Son père, s’appuyant sur des arguments scientifiques tout à fait incontestables, affirmait que la Bible, sur laquelle est fondée toute la religion, en réalité n’était pas un livre, mais un collage de soixante-six manuscrits différents, dont on ne connaît ni le vrai nom, ni l’identité de l’auteur ; qu’entre tous ces livres, presque mille ans étaient passés, plus que le temps qui sépare la rédaction du dernier de ces livres de la découverte de l’Amérique par Colomb. Aucun être vivant sur toute la planète – ni les singes, ni les oiseaux – n’a besoin de dix commandements, disait-il, pour savoir comment se comporter. Il importe seulement que l’on suive les lois de la nature, et le monde restera en harmonie.

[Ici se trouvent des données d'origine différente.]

/-! ## §2 The ratio class through the H half-step on canonical blocks (C-H, B-H) -/

/-- **(C-H) / (B-H) ON CANONICAL BLOCKS.**  Class `Σ'[Λ₀ ≤ |k₀| ∧ u|k₁| ≤ v|k₀|]‖𝓕b_j‖²` (`0 < u`, `0 < v < uG`; the class
threshold is the fibre floor `Λ₀ ≥ 1`), feed = the class `Σ'[Y ≤ |k₀| ∧ u′|k₀| ≤ v′|k₁|]‖𝓕a_j‖²` of `a_j` (`v′ > 0`, `Y ≤ Λ₀`),
margin `q_n/q_d` with `uq_n < q_d(uG − v)`, offset `E` with the separation `2u′q_dΛ₀ + (E+2)q_dv′ ≤ q_nv′Λ₀`, `M_b` blocks, rounding
target `η > 0` with `max(1,√(2log(1/η)))·δ_j < π/2`.  Then `class ≤ (√J + √feed)² + ((1+γ)^{2j}/(Λ₀2^{M_b}))²` with `J` as in
the file header,
`r* = ((2u′/v′ + q_n/q_d)Λ₀ + E+1)/((q_n/q_d − 2u′/v′)Λ₀ − (E+1))`, `A* = ((v+uG)q_d + uq_n)/((uG−v)q_d − uq_n)`,
`τ₀ = uπq_d/(((uG−v)q_d − uq_n)Λ₀)`. [cite: Grafakos2014, Prop. 3.1.2 (5), Prop. 3.2.7 (3), §3.1.3] -/
theorem ratioClass_hstep_canonical_le {G : ℕ} (hγ : P.γ = G) (hδ₀ : 0 < P.δ₀) (hd : 0 < P.d) (hN₀ : 1 ≤ P.N₀)
    (hρN : 1 ≤ P.ρN) (a b : ℕ → UnitAddTorus (Fin 2) → ℝ) (has : ∀ j, IsSmooth (a j)) (h0 : a 0 = datum)
    (hb : ∀ j, b j = a j ∘ shearMap 0 1 (amp ⟨P.U j, P.U_periodic j, P.contDiff_U (P.δ_pos hδ₀ hd j)⟩ P.γ))
    (hab : ∀ j, a (j + 1) = b j ∘ shearMap 1 0 (amp ⟨P.U j, P.U_periodic j, P.contDiff_U (P.δ_pos hδ₀ hd j)⟩ P.γ))
    (j : ℕ) {u v u' v' Y qn qd Λ0 E : ℕ} (hu : 0 < u) (hv : 0 < v) (hvu : v < u * G) (hv' : 0 < v') (hqd : 0 < qd)
    (hq : u * qn < qd * (u * G - v)) (hΛ0 : 1 ≤ Λ0) (hY : Y ≤ Λ0)
    (hsep : 2 * u' * qd * Λ0 + (E + 2) * qd * v' ≤ qn * v' * Λ0) (Mb : ℕ) {η : ℝ} (hη : 0 < η)
    (hMδ : max 1 (Real.sqrt (2 * Real.log (1 / η))) * P.δ j < π / 2) :
    ∑' k : Fin 2 → ℤ, (if (Λ0 : ℤ) ≤ |k 0| ∧ (u : ℤ) * |k 1| ≤ (v : ℤ) * |k 0| then (1 : ℝ) else 0) *
        ‖mFourierCoeff (fun x => (b j x : ℂ)) k‖ ^ 2 ≤
      (Real.sqrt (3 * (((2 * (u' : ℝ) / v' + (qn : ℝ) / qd) * Λ0 + (E + 1)) /
              (((qn : ℝ) / qd - 2 * (u' : ℝ) / v') * Λ0 - (E + 1))) ^ 2 *
            (4 / 3 * (((((v : ℝ) + u * G) * qd + u * qn) / (((u : ℝ) * G - v) * qd - u * qn)) * π * G * η * Λ0 / P.N j *
                2 ^ Mb) ^ 2 +
              128 * P.N j * ((((v : ℝ) + u * G) * qd + u * qn) / (((u : ℝ) * G - v) * qd - u * qn)) *
                ((u : ℝ) * π * qd / ((((u : ℝ) * G - v) * qd - u * qn) * Λ0)) +
              8 * Mb * ((((v : ℝ) + u * G) * qd + u * qn) / (((u : ℝ) * G - v) * qd - u * qn)) ^ 2 *
                (max 1 (Real.sqrt (2 * Real.log (1 / η))) * P.δ j) / π)) +
          Real.sqrt (∑' k : Fin 2 → ℤ, (if (Y : ℤ) ≤ |k 0| ∧ (u' : ℤ) * |k 0| ≤ (v' : ℤ) * |k 1| then (1 : ℝ) else 0) *
            ‖mFourierCoeff (fun x => (a j x : ℂ)) k‖ ^ 2)) ^ 2 +
        ((1 + P.γ) ^ (2 * j) / ((Λ0 * 2 ^ Mb : ℕ) : ℝ)) ^ 2 := by
  -- the canonical data
  set M : ℝ := max 1 (Real.sqrt (2 * Real.log (1 / η))) with hMdef
  have hM : 1 ≤ M := (zoneDepth_facts hη).1
  have hMη : Real.exp (-(M ^ 2 / 2)) ≤ η := (zoneDepth_facts hη).2
  have hN : (0 : ℝ) < P.N j := by exact_mod_cast P.N_pos hN₀ hρN j
  have hδ : 0 < P.δ j := P.δ_pos hδ₀ hd j
  have hMδ0 : 0 < M * P.δ j := mul_pos (by linarith) hδ
  set Λb : ℕ → ℕ := fun m => Λ0 * 2 ^ m with hΛb
  set Q₁ : ℕ → ℕ := fun m => 2 * u' * (Λ0 * 2 ^ m) / v' + E with hQ₁
  set Q₂ : ℕ → ℕ := fun m => qn * (Λ0 * 2 ^ m) / qd with hQ₂
  set A : ℕ → ℝ := fun m => (((v : ℝ) + u * G) * Λb m + u * Q₂ m) / (((u : ℝ) * G - v) * Λb m - u * Q₂ m) with hA
  set τ : ℕ → ℝ := fun m => (u : ℝ) * π / (((u : ℝ) * G - v) * Λb m - u * Q₂ m) with hτ
  set As : ℝ := (((v : ℝ) + u * G) * qd + u * qn) / (((u : ℝ) * G - v) * qd - u * qn) with hAs
  set τ₀ : ℝ := (u : ℝ) * π * qd / ((((u : ℝ) * G - v) * qd - u * qn) * Λ0) with hτ₀
  set rs : ℝ := ((2 * (u' : ℝ) / v' + (qn : ℝ) / qd) * Λ0 + (E + 1)) / (((qn : ℝ) / qd - 2 * (u' : ℝ) / v') * Λ0 - (E + 1))
    with hrs
  have hΛge : ∀ m, 1 ≤ Λ0 * 2 ^ m := fun m => hΛ0.trans (canon_blocks_ge Λ0 m)
  have hAfacts : ∀ m, 0 < A m ∧ A m ≤ As := fun m => canon_ratio_A_le hqd hvu hq (hΛge m)
  have hτfacts : ∀ m, 0 ≤ τ m ∧ τ m ≤ τ₀ / 2 ^ m := fun m => canon_ratio_tau_le hqd hvu hq hΛ0 m
  have hΛQ : ∀ m, u * Q₂ m < Λb m * (u * G - v) := fun m => canon_ratio_shift hq (hΛge m)
  have hur : (0 : ℝ) < u := by exact_mod_cast hu
  have hτpos : ∀ m, 0 < τ m := fun m =>
    div_pos (by positivity) (canon_ratio_den_pos hvu hq (hΛge m))
  set d₀ : ℕ → ℝ := fun m => 8 * τ m / A m + M * P.δ j / (Real.pi * P.N j) with hd₀
  have hdfacts : ∀ m, 0 < d₀ m ∧ M * P.δ j < Real.pi * P.N j * d₀ m ∧ 8 * τ m ≤ A m * d₀ m := fun m =>
    envelopeScale_facts (hAfacts m).1 (hτpos m) hN hMδ0
  set ε₀ : ℕ → ℝ := fun m => A m * (2 * π * ((Λb (m + 1) * G : ℕ) : ℝ) * (Real.exp (-(M ^ 2 / 2)) / (2 * P.N j))) with hε₀
  have hε0 : ∀ m, 0 ≤ ε₀ m := fun m => by
    have := (hAfacts m).1.le
    positivity
  -- the multi-block step
  have hstep := tsum_ratioClass_hstep_blocks_le P hγ hδ₀ hd hN₀ hρN a b has h0 hb hab j hu hv hvu Λb
    (canon_blocks_monotone Λ0) (by simpa [hΛb] using hΛ0) Mb Q₁ Q₂
    (fun m => canon_Q₁_lt_Q₂ hv' hqd hsep (canon_blocks_ge Λ0 m)) hΛQ hM hMδ d₀ ε₀ (fun m => (hdfacts m).1)
    (fun m => (hdfacts m).2.1) (fun m => (hdfacts m).2.2) hε0 (fun m => le_rfl) (u' := u') (v' := v') (Y := Y)
    (fun m => canon_feed hv' E Λ0 m) (by simpa [hΛb] using hY)
  -- the junk in closed form
  have hjunk := blockJunk_sum_le (r := fun m => ((Q₁ m : ℝ) + Q₂ m) / ((Q₂ m : ℝ) - Q₁ m)) (A := A) (τ := τ) (ε₀ := ε₀)
    (rs := rs) (As := As) (τ₀ := τ₀) (e₀ := As * π * G * η * Λ0 / P.N j) (N := (P.N j : ℝ)) (Mδ := M * P.δ j)
    hN hMδ0.le (by
      have := (hτfacts 0).2; have := (hτfacts 0).1
      have h : τ 0 ≤ τ₀ / 2 ^ 0 := (hτfacts 0).2
      simp at h; linarith)
    (fun m => canon_r_nonneg (canon_Q₁_lt_Q₂ hv' hqd hsep (canon_blocks_ge Λ0 m)))
    (fun m => canon_r_le hv' hqd hsep (canon_blocks_ge Λ0 m)) (fun m => (hAfacts m).1) (fun m => (hAfacts m).2)
    (fun m => (hτfacts m).1) (fun m => (hτfacts m).2) hε0 (fun m => ?_) Mb
  · -- assemble
    have e2N : ((2 * P.N j : ℕ) : ℝ) = 2 * (P.N j : ℝ) := by push_cast; ring
    rw [e2N] at hstep
    have e0 : Λb 0 = Λ0 := by simp [hΛb]
    rw [e0] at hstep
    exact le_sq_sqrt_add_mono hstep hjunk
  · -- the rounding allowance on block `m`
    simp only [hε₀]
    have hA' := (hAfacts m).2
    have hA0' := (hAfacts m).1.le
    have eΛ : ((Λb (m + 1) * G : ℕ) : ℝ) = (Λ0 : ℝ) * 2 ^ (m + 1) * G := by
      show ((Λ0 * 2 ^ (m + 1) * G : ℕ) : ℝ) = _
      push_cast; ring
    rw [eΛ]
    have hAs0 : 0 ≤ As := hA0'.trans hA'
    calc A m * (2 * π * ((Λ0 : ℝ) * 2 ^ (m + 1) * G) * (Real.exp (-(M ^ 2 / 2)) / (2 * P.N j)))
        = A m * Real.exp (-(M ^ 2 / 2)) * (π * G * Λ0 / P.N j * 2 ^ (m + 1)) := by
          field_simp
      _ ≤ As * η * (π * G * Λ0 / P.N j * 2 ^ (m + 1)) :=
          mul_le_mul_of_nonneg_right (mul_le_mul hA' hMη (Real.exp_nonneg _) hAs0) (by positivity)
      _ = As * π * G * η * Λ0 / P.N j * 2 ^ (m + 1) := by ring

Bien sûr, je lis la Bible. Bien sûr, je connais un peu son histoire. Mais les êtres humains qui l’ont rédigée étaient des instruments du Pouvoir Divin, et Jésus a forgé une alliance beaucoup plus forte que les dix commandements : l’amour. Les oiseaux, les singes, quelle que soit la créature de Dieu dont nous parlons, obéissent à leurs instincts et suivent seulement ce qui est programmé. Dans le cas de l’être humain, les choses sont plus compliquées parce qu’il connaît l’amour et ses pièges.
Bon. Voilà que je fais de nouveau un sermon, alors qu’en vérité je devais parler de ma rencontre avec Athéna et Lukas. Tandis que je causais avec le garçon – et je dis causais, parce que nous n’appartenons pas à la même foi, je ne suis donc pas soumis au secret de la confession –, j’ai su qu’en plus de l’anticléricalisme qui régnait chez lui, le fait qu’Athéna était étrangère suscitait une immense résistance. J’ai eu envie de lui demander de citer à des proches au moins un passage de la Bible, qui ne contient aucune profession de foi, mais un appel au bon sens :
« Tu ne haïras pas l’Édomite, car il est ton frère ; et tu ne haïras pas l’Égyptien, car tu as été étranger dans son pays. »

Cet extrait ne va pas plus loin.